▶ **How to complete this task**
Starting at the line below holding "(hw : Torus.IsSmooth" and stopping at the line holding "-- the Stokes term", print every line exactly, both ends included, and leave the rest out.

▶ **Excerpted records**
######

import Literature.Analysis.FluidPDE.StatisticalSolutionEnergyEq
import Literature.Analysis.FluidPDE.NSStrongSolutions2D
import Summits.AnomalousDissipation.AnomalousDissipation.Theorems.KolmogorovFloor.Negative.FarField
import HarnessLib

/-!
# Stub `stub_scalingCovariance` of line `sweep-test-cyclic-tlf-witness`
# (crux `TaylorCertificates.EnsembleCeiling`, stmt-AnomalousDissipation-14090)

EXACT AMPLITUDE COVARIANCE OF THE FMRT CLASS.  For every viscosity `ν`, force `f` on `T³` and
scale `c > 0`: the push-forward of a stationary statistical solution `μ` of `NS_ν(f)`
(Foias–Manley–Rosa–Temam, Ch. IV Def. 1.3: `Torus.IsStationaryStatisticalSolution ν f μ`) under
the dilation `u ↦ c • u` of the energy space `H` is a stationary statistical solution of
`NS_{cν}(c² f)`.  This is the zeroth lemma of every blow-down argument on the line (the hot
rung is stated in blown-down variables and recovered through this covariance).

**Proof**, field by field of `Torus.IsStationaryStatisticalSolution`.  The dilation is a
homeomorphism of `H` (`Homeomorph.smulOfNeZero`), hence a measurable embedding, so push-forward
integrals are computed by substitution with no measurability bookkeeping
(`MeasurableEmbedding.lintegral_map / integrable_map_iff / integral_map / setIntegral_map`).
* `prob`: push-forwards of probability measures are probability measures.
* (1.29): `‖∇(c•u)‖² = c²‖∇u‖²` (the `L²` representative of `c • u` is a.e. `c •` that of `u`,
  and the spectral enstrophy scales quadratically), so the mean enstrophy scales by `c² < ∞`.
* (1.30): given a cylindrical test functional `Φ` (fields `gᵢ`, profile `φ`), let `Φ_c` have
  the fields `c • gᵢ` and the same profile.  Then `Φ_c` has at `u` the coordinates of `Φ` at
  `c • u`, so `Φ'(c•u) = c⁻¹ Φ_c'(u)`, and term by term
  `⟨F_{cν, c²f}(c•u), c⁻¹ w⟩ = c ⟨F_{ν, f}(u), w⟩` for the smooth field `w = Φ_c'(u)` (all three
  pairings are Bochner integrals, linear in constants unconditionally; `Δ` and `D` are linear).
  Integrability and vanishing of the Liouville integrand therefore transfer from `μ` tested
  against `Φ_c`.
* (1.31): the preimage of the shell `{e₁ ≤ |u|² < e₂}` under the dilation is the shell
  `{e₁/c² ≤ |u|² < e₂/c²}`, and the integrand `ν‖∇u‖² − (u, f)` evaluated at `(cν, c²f, c•u)`
  is `c³` times its value at `(ν, f, u)`; so the shell inequality for `μ` on the rescaled shell,
  multiplied by `c³ > 0`, is the shell inequality for the push-forward.
No hypothesis on `f` is needed.

References: C. Foias, O. Manley, R. Rosa, R. Temam, *Navier–Stokes Equations and Turbulence*,
Cambridge Univ. Press (2001), Ch. IV §1.2, Def. 1.3, (1.29)–(1.31).
-/

-- `Summit.<Summit>.<Problem>` is the tree's mandated summit-side namespace (CONVENTIONS §2); for this
-- single-conjunct summit the two coincide, so the duplicate is deliberate.
set_option linter.dupNamespace false

noncomputable section

namespace Summit.AnomalousDissipation.AnomalousDissipation.Theorems.TaylorCertificatesEnsembleCeiling

open MeasureTheory UnitAddTorus
open scoped InnerProductSpace ENNReal
open Literature.Analysis.FunctionSpaces Literature.Analysis.FluidPDE
open Summit.AnomalousDissipation.AnomalousDissipation.Theorems.KolmogorovFloor.Negative

/-- Local notation: real vector fields on `T³`. -/
local notation "Vec3" => ((UnitAddTorus (Fin 3)) → (EuclideanSpace ℝ (Fin 3)))
/-- Local notation: `L²(T³; ℝ³)`. -/
local notation "L2" => (Lp (EuclideanSpace ℝ (Fin 3)) 2 (volume : Measure (UnitAddTorus (Fin 3))))
/-- Local notation: the energy space `H`. -/
local notation "H3" => (Torus.energySpace (Fin 3))

namespace ScalingCovariance

/-! ## Scaling of states (adapted from the line skeleton's scaling helpers) -/

/-- The `L²` representative of `c • u` is a.e. `c •` the representative of `u`. -/
theorem coeFn_coe_smul (c : ℝ) (u : H3) :
    (((c • u : H3) : L2) : Vec3) =ᵐ[volume] c • (((u : H3) : L2) : Vec3) := by
  rw [Submodule.coe_smul]
  exact Lp.coeFn_smul c ((u : H3) : L2)

/-- Spectral enstrophy of a scaled state: `‖∇(c•u)‖² = c²‖∇u‖²`. -/
theorem eGradNormSq_coe_smul (c : ℝ) (u : H3) :
    Torus.eGradNormSq (((c • u : H3) : L2) : Vec3) =
      ENNReal.ofReal (c ^ 2) * Torus.eGradNormSq (((u : H3) : L2) : Vec3) := by
  rw [eGradNormSq_congr_ae (coeFn_coe_smul c u), eGradNormSq_const_smul]

/-- `toReal` form of `eGradNormSq_coe_smul`. -/
theorem toReal_eGradNormSq_coe_smul (c : ℝ) (u : H3) :
    (Torus.eGradNormSq (((c • u : H3) : L2) : Vec3)).toReal =
      c ^ 2 * (Torus.eGradNormSq (((u : H3) : L2) : Vec3)).toReal := by
  rw [eGradNormSq_coe_smul, ENNReal.toReal_mul, ENNReal.toReal_ofReal (sq_nonneg c)]

/-- Pairing of a scaled state: `(c•u, g) = c·(u, g)` (no integrability needed). -/
theorem pairing_coe_smul (c : ℝ) (u : H3) (g : Vec3) :
    Torus.pairing ((c • u : H3) : L2) g = c * Torus.pairing ((u : H3) : L2) g := by
  unfold Torus.pairing
  rw [← integral_const_mul]
  refine integral_congr_ae ?_
  filter_upwards [coeFn_coe_smul c u] with x hx
  rw [hx, Pi.smul_apply, real_inner_smul_left]

/-- Pairing against a scaled field: `(v, a g) = a·(v, g)` (no integrability needed). -/
theorem pairing_smul_right (v : L2) (a : ℝ) (g : Vec3) :
    Torus.pairing v (fun x => a • g x) = a * Torus.pairing v g := by
  unfold Torus.pairing
  rw [← integral_const_mul]
  refine integral_congr_ae (Filter.Eventually.of_forall fun x => ?_)
  dsimp only
  rw [real_inner_smul_right]

/-! ## Scaling of the Navier–Stokes generator pairing -/

/-- **Covariance of the generator**: `⟨F_{cν, c²f}(c•u), c⁻¹ • w⟩ = c · ⟨F_{ν, f}(u), w⟩` for a
smooth test field `w` and `c ≠ 0`, term by term (force, Stokes and inertial pairings are Bochner
integrals, homogeneous in constants with or without integrability). -/
theorem nsGeneratorPairing_smul {c : ℝ} (hc : c ≠ 0) (ν : ℝ) (f : Vec3) (u : H3) {w : Vec3}
    (hw : Torus.IsSmooth w) :
    Torus.nsGeneratorPairing (c * ν) (fun x => c ^ 2 • f x) (c • u) (c⁻¹ • w) =
      c * Torus.nsGeneratorPairing ν f u w := by
  unfold Torus.nsGeneratorPairing Torus.inertialPairing
  -- the force term
  have h1 : (∫ x, ⟪c ^ 2 • f x, (c⁻¹ • w) x⟫_ℝ) = c * ∫ x, ⟪f x, w x⟫_ℝ := by
    rw [← integral_const_mul]
    refine integral_congr_ae (Filter.Eventually.of_forall fun x => ?_)
    dsimp only
    rw [Pi.smul_apply, real_inner_smul_left, real_inner_smul_right, ← mul_assoc, pow_two, mul_assoc c c,
      mul_inv_cancel₀ hc, mul_one]
  -- the Stokes term
  have h2 : (∫ x, ⟪(((c • u : H3) : L2) : Vec3) x, Torus.laplacian (c⁻¹ • w) x⟫_ℝ) =
      ∫ x, ⟪(((u : H3) : L2) : Vec3) x, Torus.laplacian w x⟫_ℝ := by
    refine integral_congr_ae ?_
    filter_upwards [coeFn_coe_smul c u] with x hx
    rw [hx, Torus.laplacian_const_smul_apply hw, Pi.smul_apply, real_inner_smul_left,
      real_inner_smul_right, ← mul_assoc, mul_inv_cancel₀ hc, one_mul]
  -- the inertial term
  have h3 : (∫ x, ⟪Torus.fderiv (c⁻¹ • w) x ((((c • u : H3) : L2) : Vec3) x),
      (((c • u : H3) : L2) : Vec3) x⟫_ℝ) =
      c * ∫ x, ⟪Torus.fderiv w x ((((u : H3) : L2) : Vec3) x), (((u : H3) : L2) : Vec3) x⟫_ℝ := by
    rw [← integral_const_mul]
    refine integral_congr_ae ?_
    filter_upwards [coeFn_coe_smul c u] with x hx
    rw [hx, Torus.fderiv_const_smul (hw.isContDiff (by simp)) c⁻¹ x, Pi.smul_apply,
      smul_apply, map_smul, real_inner_smul_left, real_inner_smul_left,
      real_inner_smul_right, ← mul_assoc, inv_mul_cancel₀ hc, one_mul]
  rw [h1, h2, h3]
  ring

/-! ## The rescaled cylindrical test functional -/

/-- The coordinates of `u` seen through the rescaled test functional `Φ_c` (fields `c • gᵢ`, same
profile) are the coordinates of `c • u` seen through `Φ`. -/
theorem coords_smul (c : ℝ) (Φ : Torus.CylindricalTest (Fin 3)) (u : H3) :
    (⟨Φ.m, fun i => c • Φ.g i, fun i => (Φ.g_smooth i).smul c,
        fun i => isDivFree_const_smul (Φ.g_smooth i) (Φ.g_divFree i) c,
        fun i => hasZeroMean_const_smul (Φ.g_zeroMean i) c, Φ.φ, Φ.φ_contDiff, Φ.φ_compact⟩ :
        Torus.CylindricalTest (Fin 3)).coords u = Φ.coords (c • u) := by
  unfold Torus.CylindricalTest.coords
  congr 1
  funext i
  dsimp only
  rw [show (c • Φ.g i) = fun x => c • Φ.g i x from rfl, pairing_smul_right, pairing_coe_smul]

/-- `Φ'(c • u) = c⁻¹ • Φ_c'(u)` for the rescaled test functional `Φ_c`, `c ≠ 0`. -/
theorem grad_smul {c : ℝ} (hc : c ≠ 0) (Φ : Torus.CylindricalTest (Fin 3)) (u : H3) :
    Φ.grad (c • u) = c⁻¹ •
      (⟨Φ.m, fun i => c • Φ.g i, fun i => (Φ.g_smooth i).smul c,
        fun i => isDivFree_const_smul (Φ.g_smooth i) (Φ.g_divFree i) c,
        fun i => hasZeroMean_const_smul (Φ.g_zeroMean i) c, Φ.φ, Φ.φ_contDiff, Φ.φ_compact⟩ :
        Torus.CylindricalTest (Fin 3)).grad u := by
  unfold Torus.CylindricalTest.grad
  rw [coords_smul c Φ u]
  funext x
  dsimp only
  rw [Pi.smul_apply, Finset.smul_sum]
  refine Finset.sum_congr rfl fun i _ => ?_
  rw [Pi.smul_apply, smul_smul, smul_smul]
  congr 1
  rw [mul_comm _ c, ← mul_assoc, mul_inv_cancel₀ hc, one_mul]

end ScalingCovariance

open ScalingCovariance

/-- **Exact amplitude covariance of stationary statistical solutions.**  For every viscosity
`ν`, force `f` on `T³`, scale `c > 0` and stationary statistical solution `μ` of `NS_ν(f)`
(FMRT Ch. IV Def. 1.3), the push-forward of `μ` under the dilation `u ↦ c • u` of `H` is a
stationary statistical solution of `NS_{cν}(c² f)`.  No hypothesis on `f`. -/
theorem stub_scalingCovariance :
    ∀ (ν c : ℝ) (f : Vec3) (μ : Measure H3), 0 < c →
      Torus.IsStationaryStatisticalSolution ν f μ →
        Torus.IsStationaryStatisticalSolution (c * ν) (fun x => c ^ 2 • f x)
          (Measure.map (fun u : H3 => c • u) μ) := by
  intro ν c f μ hc hμ
  have hc0 : c ≠ 0 := hc.ne'
  have hge : MeasurableEmbedding (fun u : H3 => c • u) :=
    (Homeomorph.smulOfNeZero c hc0).measurableEmbedding
  haveI := hμ.prob
  refine ⟨Measure.isProbabilityMeasure_map hge.measurable.aemeasurable, ?_, ?_, ?_⟩
  · -- (1.29) finite mean enstrophy
    rw [hge.lintegral_map]
    simp_rw [eGradNormSq_coe_smul c]
    rw [lintegral_const_mul' _ _ ENNReal.ofReal_ne_top]
    exact ENNReal.mul_lt_top ENNReal.ofReal_lt_top hμ.enstrophy_finite
  · -- (1.30) the stationary Liouville equation
    intro Φ
    set Φc : Torus.CylindricalTest (Fin 3) :=
      ⟨Φ.m, fun i => c • Φ.g i, fun i => (Φ.g_smooth i).smul c,
        fun i => isDivFree_const_smul (Φ.g_smooth i) (Φ.g_divFree i) c,
        fun i => hasZeroMean_const_smul (Φ.g_zeroMean i) c, Φ.φ, Φ.φ_contDiff, Φ.φ_compact⟩ with hΦc
    have hgen : ∀ u : H3,
        Torus.nsGeneratorPairing (c * ν) (fun x => c ^ 2 • f x) (c • u) (Φ.grad (c • u)) =
          c * Torus.nsGeneratorPairing ν f u (Φc.grad u) := by
      intro u
      rw [grad_smul hc0 Φ u, ← hΦc]
      exact nsGeneratorPairing_smul hc0 ν f u (Torus.CylindricalTest.isSmooth_grad_holds Φc u)
    obtain ⟨hint, h0⟩ := hμ.generator Φc
    refine ⟨?_, ?_⟩
    · rw [hge.integrable_map_iff]
      have hcomp : ((fun u : H3 => Torus.nsGeneratorPairing (c * ν) (fun x => c ^ 2 • f x) u (Φ.grad u)) ∘
          fun u : H3 => c • u) = fun u => c * Torus.nsGeneratorPairing ν f u (Φc.grad u) := by
        funext u
        exact hgen u
      rw [hcomp]
      exact hint.const_mul c
    · rw [hge.integral_map]
      simp_rw [hgen]
      rw [integral_const_mul, h0, mul_zero]
  · -- (1.31) the shell energy inequality
    intro e₁ e₂ h12
    rw [hge.setIntegral_map]
    have hC0 : ‖c‖ₑ ^ 2 ≠ 0 := pow_ne_zero 2 (enorm_ne_zero.2 hc0)
    have hCt : ‖c‖ₑ ^ 2 ≠ ∞ := ENNReal.pow_ne_top enorm_ne_top
    have hset : (fun u : H3 => c • u) ⁻¹' {u : H3 | e₁ ≤ ‖u‖ₑ ^ 2 ∧ ‖u‖ₑ ^ 2 < e₂} =
        {u : H3 | e₁ / ‖c‖ₑ ^ 2 ≤ ‖u‖ₑ ^ 2 ∧ ‖u‖ₑ ^ 2 < e₂ / ‖c‖ₑ ^ 2} := by
      ext u
      simp only [Set.mem_preimage, Set.mem_setOf_eq]
      rw [enorm_smul, mul_pow, mul_comm (‖c‖ₑ ^ 2) (‖u‖ₑ ^ 2),
        ENNReal.div_le_iff_le_mul (Or.inl hC0) (Or.inl hCt),
        ENNReal.lt_div_iff_mul_lt (Or.inl hC0) (Or.inl hCt)]
    have hI : ∀ u : H3,
        c * ν * (Torus.eGradNormSq ((((c • u : H3) : L2)) : Vec3)).toReal -
            Torus.pairing ((c • u : H3) : L2) (fun x => c ^ 2 • f x) =
          c ^ 3 * (ν * (Torus.eGradNormSq (((u : H3) : L2) : Vec3)).toReal -
            Torus.pairing ((u : H3) : L2) f) := by
      intro u
      rw [toReal_eGradNormSq_coe_smul, pairing_coe_smul, pairing_smul_right]
      ring
    rw [hset]
    simp_rw [hI]
    rw [integral_const_mul]
    exact mul_nonpos_of_nonneg_of_nonpos (pow_pos hc 3).le
      (hμ.energy_ineq _ _ (ENNReal.div_lt_div_right hC0 hCt h12))

end Summit.AnomalousDissipation.AnomalousDissipation.Theorems.TaylorCertificatesEnsembleCeiling

end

######

▶ **Worked solution**
    (hw : Torus.IsSmooth w) :
    Torus.nsGeneratorPairing (c * ν) (fun x => c ^ 2 • f x) (c • u) (c⁻¹ • w) =
      c * Torus.nsGeneratorPairing ν f u w := by
  unfold Torus.nsGeneratorPairing Torus.inertialPairing
  -- the force term
  have h1 : (∫ x, ⟪c ^ 2 • f x, (c⁻¹ • w) x⟫_ℝ) = c * ∫ x, ⟪f x, w x⟫_ℝ := by
    rw [← integral_const_mul]
    refine integral_congr_ae (Filter.Eventually.of_forall fun x => ?_)
    dsimp only
    rw [Pi.smul_apply, real_inner_smul_left, real_inner_smul_right, ← mul_assoc, pow_two, mul_assoc c c,
      mul_inv_cancel₀ hc, mul_one]
  -- the Stokes term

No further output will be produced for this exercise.